This latter theme which runs as a leitmotif throughout the chapters but receives full-fledged attention only in the last could have been given more space. What she achieves in this chapter is remarkable, its impact being further heightened by the brutal acts of destruction of September 11, when terrorist attacks based on religious fundamentalism have changed the contours of geographical landscape as we knew it.

Two of Sarkar's thematic suggestions are linked to the nature of extremist military action. These may be roughly articulated as the significance of space in the mindscape of the religious militant as well as the deadly repercussions of political violence that can express itself as a religious cause. In the context of communalism in India, Sarkar delineates the theme of the spatialization of the object of devotion; she also underscores the need to recognize the power and charge of Hindutva thought. Religious fundamentalist outfits across nations follow some of the same paths.
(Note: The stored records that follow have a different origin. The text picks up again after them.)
import Mathlib
import Summits.ValiantsHypothesis.ValiantsHypothesis.Theorems.RigidityForcesSymmetryRankRigidMinimalReprLaplaceFiveAtMostTwoSlices
import Summits.ValiantsHypothesis.ValiantsHypothesis.Theorems.RigidityForcesSymmetryRankRigidMinimalReprLaplaceResidualCase1Leaf
import Summits.ValiantsHypothesis.ValiantsHypothesis.Theorems.RigidityForcesSymmetryRankRigidMinimalReprLaplaceResidualCase1HubsB
import Summits.ValiantsHypothesis.ValiantsHypothesis.Theorems.RigidityForcesSymmetryRankRigidMinimalReprLaplaceResidualCase1HubsC
import Summits.ValiantsHypothesis.ValiantsHypothesis.Theorems.RigidityForcesSymmetryRankRigidMinimalReprLaplaceResidualCase1HubsD
import Summits.ValiantsHypothesis.ValiantsHypothesis.Theorems.RigidityForcesSymmetryRankRigidMinimalReprLaplaceResidualCase1HubsE

/-!
# `LaplaceOptimalFive`: in a cheap decomposition of `P₅` with three slices, every slice vector is a letter indicator
# (crux `RankRigidMinimalRepr`, stmt-ValiantsHypothesis-18034; frontier rung `LaplaceOptimalFive`, stmt-24813)

CASE 1 of the blueprint (evidence note NOTE-p8g11-24813 §v3) assembled: the twelve theorems
`triangle_case1{,_hub1,_hub2}`, `outside_case1{,_hub1,_hub2}`, `outside_leaf_case1{,_hub1,_hub2}`,
`outside_mid2_case1_hub{0,1,2}` (`…LaplaceResidualCase1*.lean`) refute each of the four residual configurations of
`laplace_five_three_slices_residual` as soon as ONE of the three slice vectors admits an orthogonal covector with all five
coordinates non-zero — which is the case unless the vector is a non-zero multiple of a standard basis vector
(`exists_full_support_orthogonal`: a vector with two non-zero letters has such a covector).  Hence:

* `laplace_five_three_slices_residual_indicator` — OFFICIAL LaplaceOptimal 5 data, weight `< 120`, exactly three slice terms
  ⟹ the sorted labelled normal form is one of the four residual configurations AND each slice vector `α_k` has EXACTLY one
  non-zero letter (`∃ a, α_k a ≠ 0 ∧ ∀ c ≠ a, α_k c = 0`, i.e. the slice term is `κ·[v_k = a] · W_k`, `κ ≠ 0`).  What remains of «a cheap decomposition has at most two slices» is exactly CASE 2 of the blueprint.

No definitions.  HONEST FRAMING: an exact partial result toward the frontier rung `LaplaceOptimalFive` (stmt-24813), which
stays OPEN; nothing here bears on `VP ≠ VNP`, which is NOT proved.
-/

set_option autoImplicit false

-- the mandated summit-side namespace repeats a component by design (single-problem summit)
set_option linter.dupNamespace false

namespace Summit.ValiantsHypothesis.ValiantsHypothesis.Theorems.RigidityForcesSymmetryRankRigidMinimalRepr

namespace LaplaceResidual

open Finset

/-- A vector with two non-zero letters admits an orthogonal covector with ALL coordinates non-zero. -/
theorem exists_full_support_orthogonal (α : Fin 5 → ℂ) (a b : Fin 5) (hab : a ≠ b) (ha : α a ≠ 0) (hb : α b ≠ 0) :
    ∃ φ : Fin 5 → ℂ, (∀ c, φ c ≠ 0) ∧ ∑ c, φ c * α c = 0 := by
  classical
  -- the sum of the other coordinates
  set S : ℂ := ∑ c ∈ (univ.erase a).erase b, α c with hS
  -- choose `t ∈ {1, 2}` with `S + t α b ≠ 0`
  obtain ⟨t, ht0, ht⟩ : ∃ t : ℂ, t ≠ 0 ∧ S + t * α b ≠ 0 := by
    by_cases h : S + 1 * α b = 0
    · refine ⟨2, two_ne_zero, fun h' => hb ?_⟩
      linear_combination h' - h
    · exact ⟨1, one_ne_zero, h⟩
  refine ⟨fun c => if c = a then -(S + t * α b) / α a else if c = b then t else 1, fun c => ?_, ?_⟩
  · by_cases hca : c = a
    · simp only [hca, if_true]
      exact div_ne_zero (neg_ne_zero.mpr ht) ha
    · by_cases hcb : c = b
      · simp only [hcb, hab.symm, if_false, if_true]; exact ht0
      · simp only [hca, hcb, if_false]; exact one_ne_zero
  · have hb' : b ∈ univ.erase a := mem_erase.mpr ⟨hab.symm, mem_univ b⟩
    rw [← add_sum_erase _ _ (mem_univ a), ← add_sum_erase _ _ hb']
    simp only [if_true, hab.symm, if_false]
    have hrest : ∑ x ∈ (univ.erase a).erase b, (if x = a then -(S + t * α b) / α a else if x = b then t else 1) * α x = S := by
      rw [hS]
      refine sum_congr rfl fun x hx => ?_
      rw [mem_erase, mem_erase] at hx
      rw [if_neg hx.2.1, if_neg hx.1, one_mul]
    rw [hrest]
    field_simp
    ring

/-- **Residual configurations have letter-indicator slices.**  In the data format of `LaplaceOptimal 5`: if the terms sum
to the pattern with total Laplace weight `< 120` and exactly three of them are slices, then the sorted labelled normal form
is one of the four residual configurations and every slice vector has exactly one non-zero letter. -/
theorem laplace_five_three_slices_residual_indicator {N : ℕ} (T : Finset (Fin N)) (S : Fin N → Finset (Fin 5))
    (u w : Fin N → (Fin 5 → Fin 5) → ℂ)
    (hu : ∀ t, ∀ v v' : Fin 5 → Fin 5, (∀ i ∈ S t, v i = v' i) → u t v = u t v')
    (hw : ∀ t, ∀ v v' : Fin 5 → Fin 5, (∀ i, i ∉ S t → v i = v' i) → w t v = w t v')
    (hsum : ∀ v : Fin 5 → Fin 5, (∑ t ∈ T, u t v * w t v) = if Function.Injective v then 1 else 0)
    (hlt : ∑ t ∈ T, (S t).card.factorial * (5 - (S t).card).factorial < 120)
    (h3 : (T.filter (fun t => (S t).card = 1 ∨ (S t).card = 4)).card = 3) :
    ∃ (c : Fin 3) (p0 q0 p1 q1 p2 q2 : Fin 5) (α : Fin 3 → Fin 5 → ℂ) (W : Fin 3 → (Fin 5 → Fin 5) → ℂ)
      (u' w' : Fin 3 → (Fin 5 → Fin 5) → ℂ),
      (c, p0, q0, p1, q1, p2, q2) ∈ ([(0, 0, 1, 0, 2, 1, 2), (0, 0, 1, 0, 2, 3, 4), (0, 0, 1, 1, 2, 3, 4), (0, 0, 2, 1, 2, 3, 4)] :
        List (Fin 3 × Fin 5 × Fin 5 × Fin 5 × Fin 5 × Fin 5 × Fin 5)) ∧
      (∀ k, ∃ a : Fin 5, α k a ≠ 0 ∧ ∀ c', c' ≠ a → α k c' = 0) ∧
      (∀ k, ∀ v v' : Fin 5 → Fin 5,
        (∀ j, j ≠ (![![0, 1, 2], ![0, 0, 1], ![0, 0, 0]] : Fin 3 → Fin 3 → Fin 5) c k → v j = v' j) → W k v = W k v') ∧
      (∀ t, ∀ v v' : Fin 5 → Fin 5, v ((![p0, p1, p2] : Fin 3 → Fin 5) t) = v' ((![p0, p1, p2] : Fin 3 → Fin 5) t) →
        v ((![q0, q1, q2] : Fin 3 → Fin 5) t) = v' ((![q0, q1, q2] : Fin 3 → Fin 5) t) → u' t v = u' t v') ∧
      (∀ t, ∀ v v' : Fin 5 → Fin 5, (∀ j, j ≠ (![p0, p1, p2] : Fin 3 → Fin 5) t →
        j ≠ (![q0, q1, q2] : Fin 3 → Fin 5) t → v j = v' j) → w' t v = w' t v') ∧
      ∀ v : Fin 5 → Fin 5, (if Function.Injective v then (1 : ℂ) else 0) =
        (∑ k, α k (v ((![![0, 1, 2], ![0, 0, 1], ![0, 0, 0]] : Fin 3 → Fin 3 → Fin 5) c k)) * W k v) +
          ∑ t, u' t v * w' t v := by
  classical
  obtain ⟨c, p0, q0, p1, q1, p2, q2, α, W, u', w', hmem, hW, hu', hw', H⟩ :=
    LaplaceFiveSlices.laplace_five_three_slices_residual T S u w hu hw hsum hlt h3
  refine ⟨c, p0, q0, p1, q1, p2, q2, α, W, u', w', hmem, ?_, hW, hu', hw', H⟩
  by_contra hnot
  push Not at hnot
  obtain ⟨k, hk⟩ := hnot
  -- either `α k = 0` or it has two non-zero letters; in both cases a full-support orthogonal covector exists
  have hfull : ∃ φ₀ : Fin 5 → ℂ, (∀ c, φ₀ c ≠ 0) ∧ ∑ c, φ₀ c * α k c = 0 := by
    by_cases hz : ∀ c, α k c = 0
    · exact ⟨fun _ => 1, fun _ => one_ne_zero, by simp [hz]⟩
    · push Not at hz
      obtain ⟨a, ha⟩ := hz
      obtain ⟨b, hba, hb⟩ := hk a ha
      exact exists_full_support_orthogonal (α k) a b (Ne.symm hba) ha hb
  -- the configuration
  simp only [List.mem_cons, Prod.mk.injEq, List.not_mem_nil, or_false] at hmem
  rcases hmem with ⟨rfl, rfl, rfl, rfl, rfl, rfl, rfl⟩ | ⟨rfl, rfl, rfl, rfl, rfl, rfl, rfl⟩ |
    ⟨rfl, rfl, rfl, rfl, rfl, rfl, rfl⟩ | ⟨rfl, rfl, rfl, rfl, rfl, rfl, rfl⟩
  all_goals
    have hI : (![![0, 1, 2], ![0, 0, 1], ![0, 0, 0]] : Fin 3 → Fin 3 → Fin 5) 0 = (![0, 1, 2] : Fin 3 → Fin 5) := rfl
    simp only [hI] at hW H
  · fin_cases k
    · exact triangle_case1 α W hW u' w' hu' hw' hfull H
    · exact triangle_case1_hub1 α W hW u' w' hu' hw' hfull H
    · exact triangle_case1_hub2 α W hW u' w' hu' hw' hfull H
  · fin_cases k
    · exact outside_case1 α W hW u' w' hu' hw' hfull H
    · exact outside_case1_hub1 α W hW u' w' hu' hw' hfull H
    · exact outside_case1_hub2 α W hW u' w' hu' hw' hfull H
  · fin_cases k
    · exact outside_leaf_case1 α W hW u' w' hu' hw' hfull H
    · exact outside_leaf_case1_hub1 α W hW u' w' hu' hw' hfull H
    · exact outside_leaf_case1_hub2 α W hW u' w' hu' hw' hfull H
  · fin_cases k
    · exact outside_mid2_case1_hub0 α W hW u' w' hu' hw' hfull H
    · exact outside_mid2_case1_hub1 α W hW u' w' hu' hw' hfull H
    · exact outside_mid2_case1_hub2 α W hW u' w' hu' hw' hfull H

end LaplaceResidual

end Summit.ValiantsHypothesis.ValiantsHypothesis.Theorems.RigidityForcesSymmetryRankRigidMinimalRepr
The choice of the World Trade Center, the icon of modern capitalism, as the target of terrorist attacks is proof of the importance of the site to those who wage these wars of passion. As the demolition of the Babri Masjid on December 6, had indicated, spaces are invested with extreme emotional valency. Another interesting fallout of the terrorist attacks is the increased willingness amongst Americans to know more about west Asian religions and politics - an area of indistinguishable "darkness" for the average American. Clearly, it is important to know and not underestimate the potential of religious zeal.

Sarkar gestures towards these issues in her writings on cultural nationalism but wraps up the discussion rather quickly. Readers are made aware of the non-innocent implications of using religious rhetoric to sanction militant actions but it would have been a valuable addition to the book, if she had substantiated the compressed elements of the last chapter.

These structural quarrels apart, the quality of the intellectual endeavour is impressive.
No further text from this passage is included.